import Summits.NavierStokesRegularity.NavierStokesRegularity.Theorems.FrozenSignCascadeBoundedEnvelopeContinuationMorreyOfEnvelope
import Literature.Analysis.FunctionSpaces.PlancherelL1L2
import Literature.Analysis.FluidPDE.SelfSimilar
import HarnessLib

/-!
# Route FrozenSignCascade · crux `BoundedEnvelopeContinuation` — the dual `PM²` bound implies the
# Morrey bound (`PM² ⊂ Ṁ^{2,1}` in dual form)

Helper file for the crux item stmt-NavierStokesRegularity-10579 (`BoundedEnvelopeContinuation`,
conjunct (B) of route `FrozenSignCascade`), line `registered`; lands `--supports` that item
(registered sub-goal `stub_morreyOfPMDual`; lead c5, reshape r5: hypothesis four of the open stub
`stub_liouvillePM` (L_PM) — the all-radii Morrey bound — follows from hypothesis five — the dual
pseudo-measure bound —, so the honest residue of the line is Liouville on `L^∞_t PM²_x` alone).

**Theorem (`setIntegral_ball_norm_sq_le_of_pmDual`).** If `w : ℝ³ → ℝ³` is a.e.-strongly
measurable and bounded and each component obeys `|∫ w_l φ| ≤ C ∫ ‖𝓕φ(ξ)‖/‖ξ‖² dξ` for all real
`φ` with `φ` and `‖𝓕φ‖/‖ξ‖²` integrable, then `∫_{B_r(y)} ‖w‖² ≤ (54|B₁|³ + 18|B₁|) C² r` for all
`y`, `r > 0` (the constant of lead c1's Fourier-side `stub_morreyOfEnvelope`).
**Proof.** Test with `φ = 1_{B_r(y)} w_l ∈ L¹ ∩ L² ∩ L^∞`, so `∫ w_l φ = E := ∫_{B_r(y)} w_l²`, and
split `J = ∫ ‖𝓕φ‖/‖ξ‖²` at `‖ξ‖ = 1/r`: low frequencies by `‖𝓕φ‖_∞ ≤ ‖φ‖₁ ≤ (|B₁|r³)^{1/2}E^{1/2}`
and `∫_{‖ξ‖≤ρ} ‖ξ‖⁻² ≤ 3|B₁|ρ` (`MorreySharp.integral_ball_inv_norm_sq_le`); high frequencies by
Cauchy–Schwarz, Plancherel on `L¹ ∩ L²` (`integral_norm_sq_fourierIntegral_eq`) and
`∫_{‖ξ‖>ρ} ‖ξ‖⁻⁴ ≤ 3|B₁|ρ⁻¹` (`MorreySharp.integral_tail_inv_norm_four_le`). Hence
`E ≤ C K (rE)^{1/2}`, `K = 3|B₁|^{3/2} + (3|B₁|)^{1/2}`, i.e. `E ≤ C²K² r ≤ (18|B₁|³ + 6|B₁|) C² r`;
sum over the three components.
References: P. G. Lemarié-Rieusset, *The Navier–Stokes problem in the 21st century* (2016), §8.5;
M. Cannone, G. Karch, J. Differential Equations 197 (2004), §2; folklore.
-/

noncomputable section

set_option linter.dupNamespace false -- nested layout Summit.<S>.<Sub>, Sub = S (D-0017)

open MeasureTheory Set Metric Real Filter Topology
open scoped FourierTransform RealInnerProductSpace ENNReal
open Literature.Analysis.FunctionSpaces

namespace Summit.NavierStokesRegularity.NavierStokesRegularity.Theorems.BoundedEnvelope

namespace PMDual

/-! ### Elementary tools -/

/-- **Cauchy–Schwarz**, square-root form: `∫ f g ≤ √(∫ f²) √(∫ g²)` (`p = q = 2`). [folklore] -/
theorem integral_mul_le_sqrt_mul_sqrt {μ : Measure (EuclideanSpace ℝ (Fin 3))} {f g : (EuclideanSpace ℝ (Fin 3)) → ℝ}
    (hf0 : 0 ≤ᵐ[μ] f) (hg0 : 0 ≤ᵐ[μ] g) (hf : MemLp f 2 μ) (hg : MemLp g 2 μ) :
    ∫ a, f a * g a ∂μ ≤ Real.sqrt (∫ a, f a ^ 2 ∂μ) * Real.sqrt (∫ a, g a ^ 2 ∂μ) := by
  have hf' : MemLp f (ENNReal.ofReal 2) μ := by simpa using hf
  have hg' : MemLp g (ENNReal.ofReal 2) μ := by simpa using hg
  have h := integral_mul_le_Lp_mul_Lq_of_nonneg Real.HolderConjugate.two_two hf0 hg0 hf' hg'
  simp only [Real.rpow_two] at h
  rwa [Real.sqrt_eq_rpow, Real.sqrt_eq_rpow]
════════════════════
What you have to do -
All of the material must be given again without any change.

Answer to this exercise -
import Summits.NavierStokesRegularity.NavierStokesRegularity.Theorems.FrozenSignCascadeBoundedEnvelopeContinuationMorreyOfEnvelope
import Literature.Analysis.FunctionSpaces.PlancherelL1L2
import Literature.Analysis.FluidPDE.SelfSimilar
import HarnessLib

/-!
# Route FrozenSignCascade · crux `BoundedEnvelopeContinuation` — the dual `PM²` bound implies the
# Morrey bound (`PM² ⊂ Ṁ^{2,1}` in dual form)

Helper file for the crux item stmt-NavierStokesRegularity-10579 (`BoundedEnvelopeContinuation`,
conjunct (B) of route `FrozenSignCascade`), line `registered`; lands `--supports` that item
(registered sub-goal `stub_morreyOfPMDual`; lead c5, reshape r5: hypothesis four of the open stub
`stub_liouvillePM` (L_PM) — the all-radii Morrey bound — follows from hypothesis five — the dual
pseudo-measure bound —, so the honest residue of the line is Liouville on `L^∞_t PM²_x` alone).

**Theorem (`setIntegral_ball_norm_sq_le_of_pmDual`).** If `w : ℝ³ → ℝ³` is a.e.-strongly
measurable and bounded and each component obeys `|∫ w_l φ| ≤ C ∫ ‖𝓕φ(ξ)‖/‖ξ‖² dξ` for all real
`φ` with `φ` and `‖𝓕φ‖/‖ξ‖²` integrable, then `∫_{B_r(y)} ‖w‖² ≤ (54|B₁|³ + 18|B₁|) C² r` for all
`y`, `r > 0` (the constant of lead c1's Fourier-side `stub_morreyOfEnvelope`).
**Proof.** Test with `φ = 1_{B_r(y)} w_l ∈ L¹ ∩ L² ∩ L^∞`, so `∫ w_l φ = E := ∫_{B_r(y)} w_l²`, and
split `J = ∫ ‖𝓕φ‖/‖ξ‖²` at `‖ξ‖ = 1/r`: low frequencies by `‖𝓕φ‖_∞ ≤ ‖φ‖₁ ≤ (|B₁|r³)^{1/2}E^{1/2}`
and `∫_{‖ξ‖≤ρ} ‖ξ‖⁻² ≤ 3|B₁|ρ` (`MorreySharp.integral_ball_inv_norm_sq_le`); high frequencies by
Cauchy–Schwarz, Plancherel on `L¹ ∩ L²` (`integral_norm_sq_fourierIntegral_eq`) and
`∫_{‖ξ‖>ρ} ‖ξ‖⁻⁴ ≤ 3|B₁|ρ⁻¹` (`MorreySharp.integral_tail_inv_norm_four_le`). Hence
`E ≤ C K (rE)^{1/2}`, `K = 3|B₁|^{3/2} + (3|B₁|)^{1/2}`, i.e. `E ≤ C²K² r ≤ (18|B₁|³ + 6|B₁|) C² r`;
sum over the three components.
References: P. G. Lemarié-Rieusset, *The Navier–Stokes problem in the 21st century* (2016), §8.5;
M. Cannone, G. Karch, J. Differential Equations 197 (2004), §2; folklore.
-/

noncomputable section

set_option linter.dupNamespace false -- nested layout Summit.<S>.<Sub>, Sub = S (D-0017)

open MeasureTheory Set Metric Real Filter Topology
open scoped FourierTransform RealInnerProductSpace ENNReal
open Literature.Analysis.FunctionSpaces

namespace Summit.NavierStokesRegularity.NavierStokesRegularity.Theorems.BoundedEnvelope

namespace PMDual

/-! ### Elementary tools -/

/-- **Cauchy–Schwarz**, square-root form: `∫ f g ≤ √(∫ f²) √(∫ g²)` (`p = q = 2`). [folklore] -/
theorem integral_mul_le_sqrt_mul_sqrt {μ : Measure (EuclideanSpace ℝ (Fin 3))} {f g : (EuclideanSpace ℝ (Fin 3)) → ℝ}
    (hf0 : 0 ≤ᵐ[μ] f) (hg0 : 0 ≤ᵐ[μ] g) (hf : MemLp f 2 μ) (hg : MemLp g 2 μ) :
    ∫ a, f a * g a ∂μ ≤ Real.sqrt (∫ a, f a ^ 2 ∂μ) * Real.sqrt (∫ a, g a ^ 2 ∂μ) := by
  have hf' : MemLp f (ENNReal.ofReal 2) μ := by simpa using hf
  have hg' : MemLp g (ENNReal.ofReal 2) μ := by simpa using hg
  have h := integral_mul_le_Lp_mul_Lq_of_nonneg Real.HolderConjugate.two_two hf0 hg0 hf' hg'
  simp only [Real.rpow_two] at h
  rwa [Real.sqrt_eq_rpow, Real.sqrt_eq_rpow]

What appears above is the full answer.